## The task
The word "IsCyclotomicExtension" marks the lines to copy; find all of them in the entries below.

(Saved entries)

......

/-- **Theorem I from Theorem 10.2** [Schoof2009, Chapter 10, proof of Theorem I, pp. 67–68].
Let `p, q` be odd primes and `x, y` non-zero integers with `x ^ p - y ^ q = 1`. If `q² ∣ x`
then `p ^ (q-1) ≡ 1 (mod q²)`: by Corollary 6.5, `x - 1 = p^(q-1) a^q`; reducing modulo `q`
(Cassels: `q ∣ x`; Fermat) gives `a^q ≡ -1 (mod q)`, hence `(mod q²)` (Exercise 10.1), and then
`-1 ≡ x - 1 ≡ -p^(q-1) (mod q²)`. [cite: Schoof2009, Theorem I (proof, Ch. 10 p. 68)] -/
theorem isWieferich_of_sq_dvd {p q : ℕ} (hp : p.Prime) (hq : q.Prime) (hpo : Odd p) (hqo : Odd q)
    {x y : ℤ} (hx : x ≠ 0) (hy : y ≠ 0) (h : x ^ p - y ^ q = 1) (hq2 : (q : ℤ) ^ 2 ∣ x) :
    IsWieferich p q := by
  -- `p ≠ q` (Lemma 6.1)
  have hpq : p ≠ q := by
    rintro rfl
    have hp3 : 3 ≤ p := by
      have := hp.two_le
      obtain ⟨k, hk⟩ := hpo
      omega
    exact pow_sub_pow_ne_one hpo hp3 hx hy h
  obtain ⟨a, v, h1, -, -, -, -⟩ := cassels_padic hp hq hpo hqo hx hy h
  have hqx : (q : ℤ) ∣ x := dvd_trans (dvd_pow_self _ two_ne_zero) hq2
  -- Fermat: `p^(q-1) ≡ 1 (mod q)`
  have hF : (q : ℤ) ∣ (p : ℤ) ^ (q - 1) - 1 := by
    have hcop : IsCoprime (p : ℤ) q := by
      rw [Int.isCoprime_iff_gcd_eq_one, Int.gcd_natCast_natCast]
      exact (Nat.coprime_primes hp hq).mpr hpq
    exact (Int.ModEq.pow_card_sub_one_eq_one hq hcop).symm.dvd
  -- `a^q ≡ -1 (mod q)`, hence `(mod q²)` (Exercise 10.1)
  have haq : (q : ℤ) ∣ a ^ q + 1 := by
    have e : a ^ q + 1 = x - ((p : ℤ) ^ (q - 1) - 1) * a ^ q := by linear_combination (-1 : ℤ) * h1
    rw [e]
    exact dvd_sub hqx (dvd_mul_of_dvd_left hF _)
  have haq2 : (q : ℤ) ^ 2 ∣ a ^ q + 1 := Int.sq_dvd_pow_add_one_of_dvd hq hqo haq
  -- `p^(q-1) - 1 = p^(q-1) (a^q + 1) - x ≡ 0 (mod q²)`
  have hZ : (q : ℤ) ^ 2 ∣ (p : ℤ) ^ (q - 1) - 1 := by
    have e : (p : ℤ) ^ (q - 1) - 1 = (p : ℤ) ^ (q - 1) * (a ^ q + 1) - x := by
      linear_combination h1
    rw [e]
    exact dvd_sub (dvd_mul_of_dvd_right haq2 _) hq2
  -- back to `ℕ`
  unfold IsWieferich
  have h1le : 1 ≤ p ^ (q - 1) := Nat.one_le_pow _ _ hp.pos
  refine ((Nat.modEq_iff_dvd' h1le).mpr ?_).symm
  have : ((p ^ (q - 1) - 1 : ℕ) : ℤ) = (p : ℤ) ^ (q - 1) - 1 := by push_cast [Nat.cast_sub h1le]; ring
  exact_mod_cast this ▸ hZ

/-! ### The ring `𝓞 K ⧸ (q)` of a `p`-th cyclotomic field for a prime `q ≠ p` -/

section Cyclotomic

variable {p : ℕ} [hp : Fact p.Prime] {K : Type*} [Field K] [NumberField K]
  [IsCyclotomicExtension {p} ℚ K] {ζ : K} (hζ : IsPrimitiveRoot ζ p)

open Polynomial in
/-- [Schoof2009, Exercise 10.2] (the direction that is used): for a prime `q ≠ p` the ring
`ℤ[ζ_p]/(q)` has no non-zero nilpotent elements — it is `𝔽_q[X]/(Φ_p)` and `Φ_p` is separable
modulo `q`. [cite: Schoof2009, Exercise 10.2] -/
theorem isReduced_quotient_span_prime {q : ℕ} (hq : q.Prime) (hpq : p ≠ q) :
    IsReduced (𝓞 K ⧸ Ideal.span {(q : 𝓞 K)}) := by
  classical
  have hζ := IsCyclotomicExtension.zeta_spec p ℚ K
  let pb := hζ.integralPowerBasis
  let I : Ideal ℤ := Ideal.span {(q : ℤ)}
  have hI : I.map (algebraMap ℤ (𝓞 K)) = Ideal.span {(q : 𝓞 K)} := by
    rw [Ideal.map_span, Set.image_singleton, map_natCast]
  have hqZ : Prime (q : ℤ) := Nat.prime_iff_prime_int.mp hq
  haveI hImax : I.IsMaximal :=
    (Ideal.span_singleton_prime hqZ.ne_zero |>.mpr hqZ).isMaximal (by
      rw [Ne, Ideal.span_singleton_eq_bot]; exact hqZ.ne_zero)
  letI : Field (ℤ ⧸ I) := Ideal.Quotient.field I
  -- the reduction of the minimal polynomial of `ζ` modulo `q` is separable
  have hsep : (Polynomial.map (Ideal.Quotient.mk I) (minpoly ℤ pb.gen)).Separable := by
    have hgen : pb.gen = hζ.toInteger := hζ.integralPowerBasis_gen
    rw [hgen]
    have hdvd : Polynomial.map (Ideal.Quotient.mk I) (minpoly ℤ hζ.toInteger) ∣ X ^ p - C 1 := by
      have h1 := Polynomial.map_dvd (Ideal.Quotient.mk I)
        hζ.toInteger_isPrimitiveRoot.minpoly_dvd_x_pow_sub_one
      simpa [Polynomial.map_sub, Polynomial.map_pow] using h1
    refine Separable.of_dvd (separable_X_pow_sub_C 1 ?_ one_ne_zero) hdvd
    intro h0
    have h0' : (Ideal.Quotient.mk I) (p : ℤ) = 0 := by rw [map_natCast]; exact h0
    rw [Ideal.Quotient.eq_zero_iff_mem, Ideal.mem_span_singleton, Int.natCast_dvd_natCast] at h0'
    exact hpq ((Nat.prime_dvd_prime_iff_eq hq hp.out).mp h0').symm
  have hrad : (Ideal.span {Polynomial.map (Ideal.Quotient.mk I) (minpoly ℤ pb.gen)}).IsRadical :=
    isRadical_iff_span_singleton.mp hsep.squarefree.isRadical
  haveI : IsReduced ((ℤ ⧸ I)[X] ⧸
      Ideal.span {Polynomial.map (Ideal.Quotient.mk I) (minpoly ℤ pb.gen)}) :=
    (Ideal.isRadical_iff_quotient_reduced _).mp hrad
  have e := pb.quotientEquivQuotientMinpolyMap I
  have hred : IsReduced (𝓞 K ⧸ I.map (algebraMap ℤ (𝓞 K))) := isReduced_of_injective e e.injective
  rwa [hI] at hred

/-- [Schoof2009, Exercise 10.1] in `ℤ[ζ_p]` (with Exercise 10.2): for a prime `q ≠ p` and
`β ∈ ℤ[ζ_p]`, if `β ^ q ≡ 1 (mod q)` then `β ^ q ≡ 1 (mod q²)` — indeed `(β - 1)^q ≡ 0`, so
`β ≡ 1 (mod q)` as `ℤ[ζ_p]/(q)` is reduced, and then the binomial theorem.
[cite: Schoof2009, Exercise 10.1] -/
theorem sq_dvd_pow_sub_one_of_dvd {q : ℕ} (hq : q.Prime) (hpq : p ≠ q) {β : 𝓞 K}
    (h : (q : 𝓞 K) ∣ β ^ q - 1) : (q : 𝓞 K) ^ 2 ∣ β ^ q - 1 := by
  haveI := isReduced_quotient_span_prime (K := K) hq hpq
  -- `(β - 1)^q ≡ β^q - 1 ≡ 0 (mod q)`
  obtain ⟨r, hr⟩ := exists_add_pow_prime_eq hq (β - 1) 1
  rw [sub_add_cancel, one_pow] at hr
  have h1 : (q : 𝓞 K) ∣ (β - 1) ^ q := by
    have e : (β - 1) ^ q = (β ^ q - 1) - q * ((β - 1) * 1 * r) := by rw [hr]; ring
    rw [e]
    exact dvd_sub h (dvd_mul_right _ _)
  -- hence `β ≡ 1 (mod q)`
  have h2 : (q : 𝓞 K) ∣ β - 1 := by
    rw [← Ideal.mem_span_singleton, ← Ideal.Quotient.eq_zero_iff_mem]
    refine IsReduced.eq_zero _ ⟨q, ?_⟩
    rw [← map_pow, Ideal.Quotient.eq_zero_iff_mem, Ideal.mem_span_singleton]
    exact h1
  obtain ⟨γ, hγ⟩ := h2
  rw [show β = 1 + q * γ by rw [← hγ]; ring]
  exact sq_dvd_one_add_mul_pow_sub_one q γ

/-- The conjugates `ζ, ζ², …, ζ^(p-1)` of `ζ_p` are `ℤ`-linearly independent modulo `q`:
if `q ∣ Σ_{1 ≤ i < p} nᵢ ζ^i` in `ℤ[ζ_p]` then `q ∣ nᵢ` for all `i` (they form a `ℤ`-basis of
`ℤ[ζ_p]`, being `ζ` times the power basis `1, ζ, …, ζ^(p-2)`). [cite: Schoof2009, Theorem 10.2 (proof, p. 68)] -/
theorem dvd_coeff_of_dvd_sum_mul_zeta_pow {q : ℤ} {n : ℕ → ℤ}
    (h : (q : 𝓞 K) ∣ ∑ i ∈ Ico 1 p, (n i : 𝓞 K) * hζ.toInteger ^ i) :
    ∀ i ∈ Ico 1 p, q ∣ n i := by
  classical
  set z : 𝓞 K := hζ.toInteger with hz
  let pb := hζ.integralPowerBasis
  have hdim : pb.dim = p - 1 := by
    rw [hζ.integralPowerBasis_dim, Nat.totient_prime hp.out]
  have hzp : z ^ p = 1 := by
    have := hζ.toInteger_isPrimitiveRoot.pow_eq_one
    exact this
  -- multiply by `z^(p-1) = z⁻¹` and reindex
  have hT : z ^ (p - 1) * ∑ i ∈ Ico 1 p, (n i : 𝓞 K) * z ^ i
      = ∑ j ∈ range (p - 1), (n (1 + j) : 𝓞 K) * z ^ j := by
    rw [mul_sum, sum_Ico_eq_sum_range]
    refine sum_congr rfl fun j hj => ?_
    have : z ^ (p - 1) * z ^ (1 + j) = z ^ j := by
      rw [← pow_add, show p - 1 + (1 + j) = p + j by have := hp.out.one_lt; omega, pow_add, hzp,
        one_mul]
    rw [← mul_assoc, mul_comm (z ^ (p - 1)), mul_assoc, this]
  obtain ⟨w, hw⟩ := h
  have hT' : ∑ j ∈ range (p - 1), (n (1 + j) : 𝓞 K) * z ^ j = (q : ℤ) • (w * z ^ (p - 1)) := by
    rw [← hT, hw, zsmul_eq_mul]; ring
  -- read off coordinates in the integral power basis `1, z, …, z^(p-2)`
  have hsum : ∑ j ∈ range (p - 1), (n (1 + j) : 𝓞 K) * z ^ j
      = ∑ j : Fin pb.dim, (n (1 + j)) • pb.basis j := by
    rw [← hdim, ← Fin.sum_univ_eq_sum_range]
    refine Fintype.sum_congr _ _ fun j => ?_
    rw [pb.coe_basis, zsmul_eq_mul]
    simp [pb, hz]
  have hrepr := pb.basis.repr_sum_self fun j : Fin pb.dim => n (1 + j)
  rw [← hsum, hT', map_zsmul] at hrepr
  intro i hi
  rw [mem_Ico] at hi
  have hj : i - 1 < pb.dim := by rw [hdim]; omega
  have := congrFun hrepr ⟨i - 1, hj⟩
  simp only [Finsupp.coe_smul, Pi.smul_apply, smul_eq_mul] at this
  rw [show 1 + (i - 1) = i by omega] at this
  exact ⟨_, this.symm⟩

......

## Written response
  [IsCyclotomicExtension {p} ℚ K] {ζ : K} (hζ : IsPrimitiveRoot ζ p)
  have hζ := IsCyclotomicExtension.zeta_spec p ℚ K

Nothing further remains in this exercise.